The VIX index closed at a 20 year high (69.95), and at one point hit an intra-day spike of 76.94.

The number of bullish investment advisors versus bearish advisors is also flashing an important buy signal.

Bulls: 25.3%
Bears: 53.0%

For the Week:

INDU :8,451.19/ -1874.19 or -18.15%
SPX : 899.22/ -200.01 or -18.19%
COMP: 1,649.51/ -297.88 or -15.29%

-Gold closed at $859.00/oz +25.80 for the week. Last week gold closed at $833.20, and was trading at $888.50 two weeks ago.

-The Commodities CRB Index closed at 289.80, down from 326.51 last week, and down from 364.57 two weeks ago.

-Crude Oil closed at $77.99/bbl down from $93.88 last week, and down from $106.89 two weeks ago..

-The U.S. Dollar closed at 82.62 up from 80.47 last week, and up from 76.99 two weeks ago.

We raised our allocations across the board when the DJIA dropped below our 10,000 target. When the DJIA broke the 8000 mark, we raised our portfolio allocations to fully invested.
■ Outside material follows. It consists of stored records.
import Summits.QuantumFields.YangMills.Theorems.F4SubCurvatureDoorSliceFourierUniqueness
import Literature.Analysis.FunctionSpaces.BochnerRealEven
import Mathlib
import HarnessLib

/-!
# Gaussian–cosine moments of real positive-definite functions are nonnegative
# (def-free analytic heart of conjunct 6 «reflection positivity inside the plane» of the registered stub (1) `stub_sliceInClass`,
# LINE g19-A «transverse slice» on crux ⟨stmt-QuantumFields-23035⟩ `F4SubCurvatureDoor.ShortRootRigidity`)

★ `integral_mul_cosGauss_nonneg_of_realPosDef`: on a finite-dimensional real inner product space `V`, a continuous, even, real
positive-definite `φ : V → ℝ` (`∑ᵢⱼ cᵢcⱼ φ(zᵢ − zⱼ) ≥ 0` for real coefficients) satisfies

  `0 ≤ ∫ φ(x) · cos⟪a,x⟫ · e^{−‖x‖²/2} dx`  for every `a ∈ V`.

Proof: normalise by `φ 0 + 1` (`|φ| ≤ φ 0`, tree `abs_le_apply_zero_of_realPosDef`), pass to the Hermitian form (tree
`isPositiveDefinite_ofReal_of_realPosDef`), and read the Gaussian–cosine moment as the real part of the Fourier transform of the
Gaussian-damped function at `w = a/2π`, which is nonnegative by the tree theorem
`IsPositiveDefinite.re_fourier_gauss_mul_nonneg` (Bochner 1933 §3: the Gaussian is an autocorrelation, integrated positive definiteness).

THEOREMS ONLY; Mathlib + tree; no `sorry`; standard axioms.  HONEST FRAMING: a folklore positivity lemma serving support stub (1) of a
freshly filed line (route `F4SubCurvatureDoor`, rung R2d); the heart `stub_planarRigidity` (XL), crux 23035 / 23125 and every summit
statement are untouched; the Yang–Mills mass gap is NOT proved.  Width seat `ym-line-sfw-p2-w3` g36 (cell ym-idea-1, free hands),
`--supports stmt-QuantumFields-23035`. [cite: Bochner1933, §3]
-/

set_option autoImplicit false

noncomputable section

open MeasureTheory Complex Real
open scoped RealInnerProductSpace FourierTransform Topology BigOperators

namespace Summit.QuantumFields.YangMills.Theorems.F4SubCurvatureDoorSliceFourier

open Literature.Analysis.FunctionSpaces (IsPositiveDefinite isPositiveDefinite_ofReal_of_realPosDef abs_le_apply_zero_of_realPosDef
  apply_zero_nonneg_of_realPosDef)

variable {V : Type*} [NormedAddCommGroup V] [InnerProductSpace ℝ V] [FiniteDimensional ℝ V] [MeasurableSpace V] [BorelSpace V]

/-- ★ **Gaussian–cosine moments of a real positive-definite function are nonnegative.**  For `φ : V → ℝ` continuous, even and
positive definite over `ℝ` (`∑ᵢⱼ cᵢcⱼ φ(zᵢ − zⱼ) ≥ 0`), `∫ φ(x) cos⟪a,x⟫ e^{−‖x‖²/2} dx ≥ 0` for every `a`: the moment is
`(φ 0 + 1) · Re 𝓕[e^{−‖·‖²/2} φ/(φ 0 + 1)](a/2π)`, nonnegative by `IsPositiveDefinite.re_fourier_gauss_mul_nonneg`. [cite: Bochner1933, §3] -/
theorem integral_mul_cosGauss_nonneg_of_realPosDef (φ : V → ℝ) (hc : Continuous φ)
    (hPD : ∀ (m : ℕ) (z : Fin m → V) (c : Fin m → ℝ), 0 ≤ ∑ i, ∑ j, c i * c j * φ (z i - z j))
    (heven : ∀ z, φ (-z) = φ z) (a : V) :
    0 ≤ ∫ x, φ x * (Real.cos ⟪a, x⟫ * Real.exp (-(‖x‖ ^ 2 / 2))) := by
  -- normalisation
  have h0 : 0 ≤ φ 0 := apply_zero_nonneg_of_realPosDef φ hPD
  set B : ℝ := φ 0 + 1 with hB
  have hBpos : 0 < B := by rw [hB]; linarith
  have hle : ∀ z, |φ z| ≤ φ 0 := abs_le_apply_zero_of_realPosDef φ hPD heven
  set ψ : V → ℝ := fun z => φ z / B with hψ
  have hψPD : ∀ (m : ℕ) (z : Fin m → V) (c : Fin m → ℝ), 0 ≤ ∑ i, ∑ j, c i * c j * ψ (z i - z j) := by
    intro m z c
    have : ∑ i, ∑ j, c i * c j * ψ (z i - z j) = (∑ i, ∑ j, c i * c j * φ (z i - z j)) / B := by
      rw [Finset.sum_div]
      refine Finset.sum_congr rfl fun i _ => ?_
      rw [Finset.sum_div]
      refine Finset.sum_congr rfl fun j _ => ?_
      simp only [hψ]
      ring
    rw [this]
    exact div_nonneg (hPD m z c) hBpos.le
  have hψeven : ∀ z, ψ (-z) = ψ z := fun z => by simp only [hψ, heven]
  have hψc : Continuous ψ := hc.div_const B
  have hψb : ∀ z, |ψ z| ≤ 1 := fun z => by
    rw [hψ]; dsimp only
    rw [abs_div, abs_of_pos hBpos, div_le_one hBpos]
    exact (hle z).trans (by rw [hB]; linarith)
  -- the Hermitian positive-definite function `C = ψ : V → ℂ`
  have hC : IsPositiveDefinite (fun z => ((ψ z : ℝ) : ℂ)) := isPositiveDefinite_ofReal_of_realPosDef ψ hψPD hψeven
  have hCc : Continuous fun z => ((ψ z : ℝ) : ℂ) := Complex.continuous_ofReal.comp hψc
  have hCb : ∀ z, ‖((ψ z : ℝ) : ℂ)‖ ≤ 1 := fun z => by rw [Complex.norm_real, Real.norm_eq_abs]; exact hψb z
  -- Fourier positivity at `w = a / 2π`
  set w : V := (1 / (2 * π)) • a with hw
  have hpos := (hC.re_fourier_gauss_mul_nonneg hCc hCb one_pos w).1
  -- the damped function, in real form
  set r : V → ℝ := fun v => Real.cos (2 * π * ⟪v, w⟫) * ψ v with hr
  set s : V → ℝ := fun v => Real.sin (2 * π * ⟪v, w⟫) * ψ v with hs
  have hphase : Continuous fun v : V => 2 * π * ⟪v, w⟫ := continuous_const.mul (continuous_id.inner continuous_const)
  have hrc : Continuous r := (Real.continuous_cos.comp hphase).mul hψc
  have hsc : Continuous s := (Real.continuous_sin.comp hphase).mul hψc
  have hrb : ∀ v, |r v| ≤ 1 := fun v => by
    rw [hr]; dsimp only; rw [abs_mul]
    exact mul_le_one₀ (Real.abs_cos_le_one _) (abs_nonneg _) (hψb v)
  have hsb : ∀ v, |s v| ≤ 1 := fun v => by
    rw [hs]; dsimp only; rw [abs_mul]
    exact mul_le_one₀ (Real.abs_sin_le_one _) (abs_nonneg _) (hψb v)
  have hri : Integrable fun v => r v * Real.exp (-(‖v‖ ^ 2 / 2)) := integrable_mul_gauss hrc hrb
  have hsi : Integrable fun v => s v * Real.exp (-(‖v‖ ^ 2 / 2)) := integrable_mul_gauss hsc hsb
  have hsplit : ∀ v : V, Complex.exp (↑(-2 * π * ⟪v, w⟫) * Complex.I) •
      (((rexp (-(1 / 2) * ‖v‖ ^ 2) : ℝ) : ℂ) * ((ψ v : ℝ) : ℂ)) =
      ((r v * Real.exp (-(‖v‖ ^ 2 / 2)) : ℝ) : ℂ) - Complex.I * ((s v * Real.exp (-(‖v‖ ^ 2 / 2)) : ℝ) : ℂ) := by
    intro v
    rw [smul_eq_mul, hr, hs]
    dsimp only
    rw [show ((-2 * π * ⟪v, w⟫ : ℝ) : ℂ) * Complex.I = ((-(2 * π * ⟪v, w⟫) : ℝ) : ℂ) * Complex.I by push_cast; ring,
      Complex.exp_mul_I, ← Complex.ofReal_cos, ← Complex.ofReal_sin, Real.cos_neg, Real.sin_neg,
      show (-(1 / 2) * ‖v‖ ^ 2 : ℝ) = -(‖v‖ ^ 2 / 2) by ring]
    push_cast
    ring
  have hF : (𝓕 (fun v : V => ((rexp (-(1 / 2) * ‖v‖ ^ 2) : ℝ) : ℂ) * ((ψ v : ℝ) : ℂ)) w).re =
      ∫ v, r v * Real.exp (-(‖v‖ ^ 2 / 2)) := by
    rw [Real.fourier_eq']
    simp_rw [hsplit]
    rw [integral_sub hri.ofReal (hsi.ofReal.const_mul _), integral_const_mul, integral_complex_ofReal,
      integral_complex_ofReal]
    simp
  rw [hF] at hpos
  -- read off the moment: `2π⟪v, w⟫ = ⟪a, v⟫` and `r·gauss = (1/B) · φ · cos · gauss`
  have hinner : ∀ v : V, 2 * π * ⟪v, w⟫ = ⟪a, v⟫ := fun v => by
    rw [hw, real_inner_smul_right, real_inner_comm]
    field_simp
  have hrw : ∀ v : V, r v * Real.exp (-(‖v‖ ^ 2 / 2)) = B⁻¹ * (φ v * (Real.cos ⟪a, v⟫ * Real.exp (-(‖v‖ ^ 2 / 2)))) := by
    intro v
    rw [hr]; dsimp only; rw [hinner v, hψ]; dsimp only
    rw [div_eq_mul_inv]
    ring
  simp_rw [hrw] at hpos
  rw [integral_const_mul] at hpos
  exact (mul_nonneg_iff_of_pos_left (inv_pos.2 hBpos)).1 hpos

end Summit.QuantumFields.YangMills.Theorems.F4SubCurvatureDoorSliceFourier

end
Moderate, Moderately Conservative, and Conservative investors should also be fully invested at this time.

Our current asset allocation is as follows;

95% Equities: (Normally 95%) Aggressive
80% Equities: (Normally 80%) Moderately Aggressive
60% Equities: (Normally 60%) Moderate
40% Equities: (Normally 40%) Moderately Conservative
20% Equities: (Normally 20%) Conservative

Disclaimer—This is for informational purposes only and is in no way a solicitation or an offer to sell securities. I am a registered investment advisor, but only provide solicited advice to clients of our firm in states where we are registered or where an exemption or exclusion from such registration exists. nothing on this website should be interpreted to state or imply that past results are any indication of future performance. carefully assess your own risk tolerance and goals before investing.